Tuesday, December 20, 2016



The first thing that you think about when you are called before a Judge is that you have to be respectful because you never know what attitude the judge sitting on the bench is going to display to you for your case.

Xiu Jin Teng, 40, decided against having a lawyer to defend her and as we know you are foolish to defend yourself in court, especially during a murder trial. Teng appeared not to like the way the judge was responding to the way she was asking questions so she got belligerent and that was a very bad idea.

From National Post:

The body of the 40-year-old was found almost five years ago in the basement apartment in Scarborough he shared with his wife, Xiu Jin Teng.

With his wrists and ankles bound, and a puncture wound suggestive of a needle on his arm, Huang died of ligature strangulation — and not, as Teng first said, a heart attack.

Now 40, she is pleading not guilty to first-degree murder, and, unusually, is representing herself at trial — occasionally with skill, but more reliably, shrilly.

Her voice rising occasionally to a shout, a consistent feature of Teng’s self-defence is her hectoring and berating of Ontario Superior Court Judge Ian MacDonnell. Tuesday, for instance, MacDonnell attempted to ask Teng if, now that Crown prosecutors had closed their case, she was intending to call evidence or testify.

The judge had explained to jurors that of course, the burden of proving Teng’s guilt lies wholly with prosecutors, and that she is not required to do anything to demonstrate she’s innocent.

You are biased and evil judge!
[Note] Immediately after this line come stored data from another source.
import Summits.Ventures.PercRepro.C041PortProblemCaseII

/-!
# The port problem of THEOREM R: CASE (iv), gates of both pure types, and the four-way split (p6, gen 23)

Setting of `C041PortProblemDefs` / `C041PortProblemCaseII` (mine-3, C-041.md §3 (iv) / §6 (c)).  A PURE-TYPE gate carries
one terminal edge only (`k₁ = true, k₂ = false` or the reverse).  The paper's count for case (iv) («all gates switchable of
pure types») is a 1-to-3 charging of the CLOSED colouring of two gates:

* **both types present** (`phi_nonneg_of_pure_gates_mixed`): gates `g₁` of type 1 and `g₂` of type 2; the patterns with
  both gate edges red have weight `4`, those with one red have weight `≥ 1` (the red gate edge gives the opposite side by
  the KEY FACT — a pure-type gate is never deleted on the side it does not carry), the closed one `≥ −2` and injects into
  the first class by reddening both edges;
* **two gates of the same pure type** (`phi_nonneg_of_pure_gates_same`): every colouring opening a gate has weight `≥ 1`
  and the closed colouring injects into each of the three open ones, so `Φ ≥ #RR + #RB + #BR − 2·#BB ≥ 0`.

Together with cases (ii) and (iii) this leaves, for the LEMMA `0 ≤ Φ P`, exactly the paper's case (v): a UNIQUE gate,
switchable, of pure type — the sub-problem `Γ − R₀` rooted at it (proofs/P6-THEOREM-R-LEAN-PLAN.md).  Both results hold
for any validity predicate kept by reddening, hence for `Φ∨` and `Φ∧`.
-/

namespace PercRepro

namespace PortProblem

namespace Problem

open Finset

variable {V : Type*} {P : Problem V}

/-- A port without a 2-edge is never deleted on side `2`. -/
theorem not_mem_A₂_of_no_two {x : P.Term → Bool} {p : V} (hk : P.k₂ p = false) : p ∉ P.A₂ x := by
  rintro ⟨e, he, _⟩
  have h := e.2.2.2 (by rw [he])
  rw [he] at h
  rw [h] at hk
  exact Bool.noConfusion hk

/-- A port without a 1-edge is never deleted on side `1`. -/
theorem not_mem_A₁_of_no_one {x : P.Term → Bool} {p : V} (hk : P.k₁ p = false) : p ∉ P.A₁ x := by
  rintro ⟨e, he, _⟩
  have h := e.2.2.1 (by rw [he])
  rw [he] at h
  rw [h] at hk
  exact Bool.noConfusion hk

/-- **A red 1-edge at a type-`{1}` gate gives `Good₂`.** -/
theorem good₂_of_red_pure_gate {x : P.Term → Bool} {e : P.Term} (hp : P.IsGate e.1.1)
    (he : e.1.2 = false) (hk : P.k₂ e.1.1 = false) (hx : x e = true) : P.Good₂ x :=
  ⟨e, he, hx, reach_gate (A₂_subset x) hp (not_mem_A₂_of_no_two hk)⟩

/-- **A red 2-edge at a type-`{2}` gate gives `Good₁`.** -/
theorem good₁_of_red_pure_gate {x : P.Term → Bool} {e : P.Term} (hp : P.IsGate e.1.1)
    (he : e.1.2 = true) (hk : P.k₁ e.1.1 = false) (hx : x e = true) : P.Good₁ x :=
  ⟨e, he, hx, reach_gate (A₁_subset x) hp (not_mem_A₁_of_no_one hk)⟩

open Classical in
/-- A Good side gives weight `≥ 1`. -/
theorem one_le_weight_of_good {x : P.Term → Bool} (h : P.Good₁ x ∨ P.Good₂ x) : 1 ≤ P.weight x := by
  unfold weight
  rcases h with h | h
  · rw [if_pos h]
    split_ifs <;> omega
  · rw [if_pos h]
    split_ifs <;> omega

open Classical in
/-- Both sides Good give weight `4`. -/
theorem weight_eq_four_of_good {x : P.Term → Bool} (h₁ : P.Good₁ x) (h₂ : P.Good₂ x) : P.weight x = 4 := by
  unfold weight
  rw [if_pos h₁, if_pos h₂]
  norm_num

section Update

variable [DecidableEq V]

/-- Reddening two edges is injective on the patterns with common values at both. -/
theorem update2_injOn (e f : P.Term) (v w : Bool) :
    Set.InjOn (fun x : P.Term → Bool => Function.update (Function.update x e true) f true)
      {x | x e = v ∧ x f = w} := by
  intro x hx y hy hxy
  funext g
  by_cases hgf : g = f
  · rw [hgf]
    exact hx.2.trans hy.2.symm
  · by_cases hge : g = e
    · rw [hge]
      exact hx.1.trans hy.1.symm
    · have := congrFun hxy g
      simp only [Function.update_of_ne hgf, Function.update_of_ne hge] at this
      exact this

end Update

section Sums

variable [Fintype V] [DecidableEq V]

open Classical in
/-- The four-way split of the pattern sum along two distinct terminal edges `e, f`. -/
theorem sum_split_four (val : (P.Term → Bool) → Prop) (e f : P.Term) :
    (∑ x : P.Term → Bool, if P.Adm x ∧ val x then P.weight x else 0) =
      ∑ x ∈ (univ.filter fun x : P.Term → Bool => (P.Adm x ∧ val x) ∧ x e = true ∧ x f = true),
          P.weight x +
        ∑ x ∈ (univ.filter fun x : P.Term → Bool => (P.Adm x ∧ val x) ∧ x e = true ∧ x f = false),
          P.weight x +
        ∑ x ∈ (univ.filter fun x : P.Term → Bool => (P.Adm x ∧ val x) ∧ x e = false ∧ x f = true),
          P.weight x +
        ∑ x ∈ (univ.filter fun x : P.Term → Bool => (P.Adm x ∧ val x) ∧ x e = false ∧ x f = false),
          P.weight x := by
  set S := (univ : Finset (P.Term → Bool)).filter fun x => P.Adm x ∧ val x with hS
  have h1 : (S.filter fun x => x e = true).filter (fun x => x f = true) =
      univ.filter fun x : P.Term → Bool => (P.Adm x ∧ val x) ∧ x e = true ∧ x f = true := by
    ext x
    simp only [hS, mem_filter, mem_univ, true_and, and_assoc]
  have h2 : (S.filter fun x => x e = true).filter (fun x => ¬ x f = true) =
      univ.filter fun x : P.Term → Bool => (P.Adm x ∧ val x) ∧ x e = true ∧ x f = false := by
    ext x
    simp only [hS, mem_filter, mem_univ, true_and, and_assoc, Bool.not_eq_true]
  have h3 : (S.filter fun x => ¬ x e = true).filter (fun x => x f = true) =
      univ.filter fun x : P.Term → Bool => (P.Adm x ∧ val x) ∧ x e = false ∧ x f = true := by
    ext x
    simp only [hS, mem_filter, mem_univ, true_and, and_assoc, Bool.not_eq_true]
  have h4 : (S.filter fun x => ¬ x e = true).filter (fun x => ¬ x f = true) =
      univ.filter fun x : P.Term → Bool => (P.Adm x ∧ val x) ∧ x e = false ∧ x f = false := by
    ext x
    simp only [hS, mem_filter, mem_univ, true_and, and_assoc, Bool.not_eq_true]
  rw [← Finset.sum_filter, ← hS, ← Finset.sum_filter_add_sum_filter_not S (fun x => x e = true),
    ← Finset.sum_filter_add_sum_filter_not (S.filter fun x => x e = true) (fun x => x f = true),
    ← Finset.sum_filter_add_sum_filter_not (S.filter fun x => ¬ x e = true) (fun x => x f = true),
    h1, h2, h3, h4, add_assoc, add_assoc, add_assoc]

omit [Fintype V] [DecidableEq V] in
/-- A class sum is at least its lower bound times its size. -/
theorem card_mul_le_sum_of_forall {s : Finset (P.Term → Bool)} {b : ℤ} (h : ∀ x ∈ s, b ≤ P.weight x) :
    b * (s.card : ℤ) ≤ ∑ x ∈ s, P.weight x := by
  calc b * (s.card : ℤ) = ∑ _x ∈ s, b := by rw [Finset.sum_const, nsmul_eq_mul, mul_comm]
    _ ≤ ∑ x ∈ s, P.weight x := Finset.sum_le_sum h

open Classical in
/-- **CASE (iv), both pure types present**: a gate of type `{1}` and a gate of type `{2}` give `0 ≤ Φ`. -/
theorem phi_nonneg_of_pure_gates_mixed (val : (P.Term → Bool) → Prop)
    (hval : ∀ x e, val x → val (Function.update x e true))
    {e₁ e₂ : P.Term} (hp₁ : P.IsGate e₁.1.1) (hp₂ : P.IsGate e₂.1.1)
    (he₁ : e₁.1.2 = false) (he₂ : e₂.1.2 = true)
    (hk₁ : P.k₂ e₁.1.1 = false) (hk₂ : P.k₁ e₂.1.1 = false) :
    0 ≤ ∑ x : P.Term → Bool, if P.Adm x ∧ val x then P.weight x else 0 := by
  rw [sum_split_four val e₁ e₂]
  set RR := univ.filter fun x : P.Term → Bool => (P.Adm x ∧ val x) ∧ x e₁ = true ∧ x e₂ = true with hRR
  set RB := univ.filter fun x : P.Term → Bool => (P.Adm x ∧ val x) ∧ x e₁ = true ∧ x e₂ = false with hRB
  set BR := univ.filter fun x : P.Term → Bool => (P.Adm x ∧ val x) ∧ x e₁ = false ∧ x e₂ = true with hBR
  set BB := univ.filter fun x : P.Term → Bool => (P.Adm x ∧ val x) ∧ x e₁ = false ∧ x e₂ = false with hBB
  have hne : e₁ ≠ e₂ := by
    intro h
    rw [h] at he₁
    rw [he₁] at he₂
    exact Bool.noConfusion he₂
  have hRRw : 4 * (RR.card : ℤ) ≤ ∑ x ∈ RR, P.weight x := by
    apply card_mul_le_sum_of_forall
    intro x hx
    rw [hRR, mem_filter] at hx
    rw [weight_eq_four_of_good (good₁_of_red_pure_gate hp₂ he₂ hk₂ hx.2.2.2)
      (good₂_of_red_pure_gate hp₁ he₁ hk₁ hx.2.2.1)]
  have hRBw : 1 * (RB.card : ℤ) ≤ ∑ x ∈ RB, P.weight x := by
    apply card_mul_le_sum_of_forall
    intro x hx
    rw [hRB, mem_filter] at hx
    exact one_le_weight_of_good (Or.inr (good₂_of_red_pure_gate hp₁ he₁ hk₁ hx.2.2.1))
  have hBRw : 1 * (BR.card : ℤ) ≤ ∑ x ∈ BR, P.weight x := by
    apply card_mul_le_sum_of_forall
    intro x hx
    rw [hBR, mem_filter] at hx
    exact one_le_weight_of_good (Or.inl (good₁_of_red_pure_gate hp₂ he₂ hk₂ hx.2.2.2))
  have hBBw : -2 * (BB.card : ℤ) ≤ ∑ x ∈ BB, P.weight x :=
    card_mul_le_sum_of_forall fun x _ => neg_two_le_weight x
  have hBBc : BB.card ≤ RR.card := by
    refine card_le_card_of_injOn
      (fun x => Function.update (Function.update x e₁ true) e₂ true) ?_ ?_
    · intro x hx
      rw [hBB, coe_filter] at hx
      rw [hRR, coe_filter]
      refine ⟨mem_univ _, ⟨adm_update_true (adm_update_true hx.2.1.1 e₁) e₂,
        hval _ e₂ (hval x e₁ hx.2.1.2)⟩, ?_, ?_⟩
      · show Function.update (Function.update x e₁ true) e₂ true e₁ = true
        rw [Function.update_of_ne hne]
        exact Function.update_self ..
      · show Function.update (Function.update x e₁ true) e₂ true e₂ = true
        exact Function.update_self ..
    · intro x hx y hy hxy
      rw [hBB, coe_filter] at hx hy
      exact update2_injOn e₁ e₂ false false ⟨hx.2.2.1, hx.2.2.2⟩ ⟨hy.2.2.1, hy.2.2.2⟩ hxy
  have hc : (BB.card : ℤ) ≤ RR.card := by exact_mod_cast hBBc
  linarith

omit [Fintype V] in
/-- Validity `X₁ ∨ X₂` is kept by reddening. -/
theorem valOr_update (x : P.Term → Bool) (e : P.Term) (h : P.X₁ x ∨ P.X₂ x) :
    P.X₁ (Function.update x e true) ∨ P.X₂ (Function.update x e true) :=
  h.elim (fun h' => Or.inl (X₁_update_true h' e)) (fun h' => Or.inr (X₂_update_true h' e))

omit [Fintype V] in
/-- Validity `X₁ ∧ X₂` is kept by reddening. -/
theorem valAnd_update (x : P.Term → Bool) (e : P.Term) (h : P.X₁ x ∧ P.X₂ x) :
    P.X₁ (Function.update x e true) ∧ P.X₂ (Function.update x e true) :=
  ⟨X₁_update_true h.1 e, X₂_update_true h.2 e⟩

open Classical in
/-- **CASE (iv), `Φ∨`, both pure types present.** -/
theorem phiOr_nonneg_of_pure_gates_mixed {g₁ g₂ : V} (hp₁ : P.IsGate g₁) (hp₂ : P.IsGate g₂)
    (hk₁ : P.k₁ g₁ = true) (hk₁' : P.k₂ g₁ = false) (hk₂ : P.k₂ g₂ = true) (hk₂' : P.k₁ g₂ = false) :
    0 ≤ P.phiOr := by
  let e₁ : P.Term := ⟨(g₁, false), hp₁.mem, fun _ => hk₁, fun h => Bool.noConfusion h⟩
  let e₂ : P.Term := ⟨(g₂, true), hp₂.mem, fun h => Bool.noConfusion h, fun _ => hk₂⟩
  unfold phiOr
  convert phi_nonneg_of_pure_gates_mixed (fun x => P.X₁ x ∨ P.X₂ x) valOr_update
    (e₁ := e₁) (e₂ := e₂) hp₁ hp₂ rfl rfl hk₁' hk₂' using 3

open Classical in
/-- **CASE (iv), `Φ∧`, both pure types present.** -/
theorem phiAnd_nonneg_of_pure_gates_mixed {g₁ g₂ : V} (hp₁ : P.IsGate g₁) (hp₂ : P.IsGate g₂)
    (hk₁ : P.k₁ g₁ = true) (hk₁' : P.k₂ g₁ = false) (hk₂ : P.k₂ g₂ = true) (hk₂' : P.k₁ g₂ = false) :
    0 ≤ P.phiAnd := by
  let e₁ : P.Term := ⟨(g₁, false), hp₁.mem, fun _ => hk₁, fun h => Bool.noConfusion h⟩
  let e₂ : P.Term := ⟨(g₂, true), hp₂.mem, fun h => Bool.noConfusion h, fun _ => hk₂⟩
  unfold phiAnd
  convert phi_nonneg_of_pure_gates_mixed (fun x => P.X₁ x ∧ P.X₂ x) valAnd_update
    (e₁ := e₁) (e₂ := e₂) hp₁ hp₂ rfl rfl hk₁' hk₂' using 3


end Sums

end Problem

end PortProblem

end PercRepro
You make many mistakes!
Then he turned to Teng, who got to her feet and immediately began barking at him. Though always accompanied by a Mandarin interpreter, Teng often addresses the judge directly in English.

“Your Honour, I repeat many times, you question me many times … I have many witnesses to call, four witnesses, why you ask me again? It’s obvious I have witnesses to call!”

MacDonnell then explained to the jurors, as he had before to Teng, that he’d determined her first witness “has no material evidence to give,” and that the other three are out of the country, two of them fugitives under the Immigration Act.

He then offered her, as he has before, the chance to play the evidence two gave at the earlier preliminary hearing and for the third, a videoed statement.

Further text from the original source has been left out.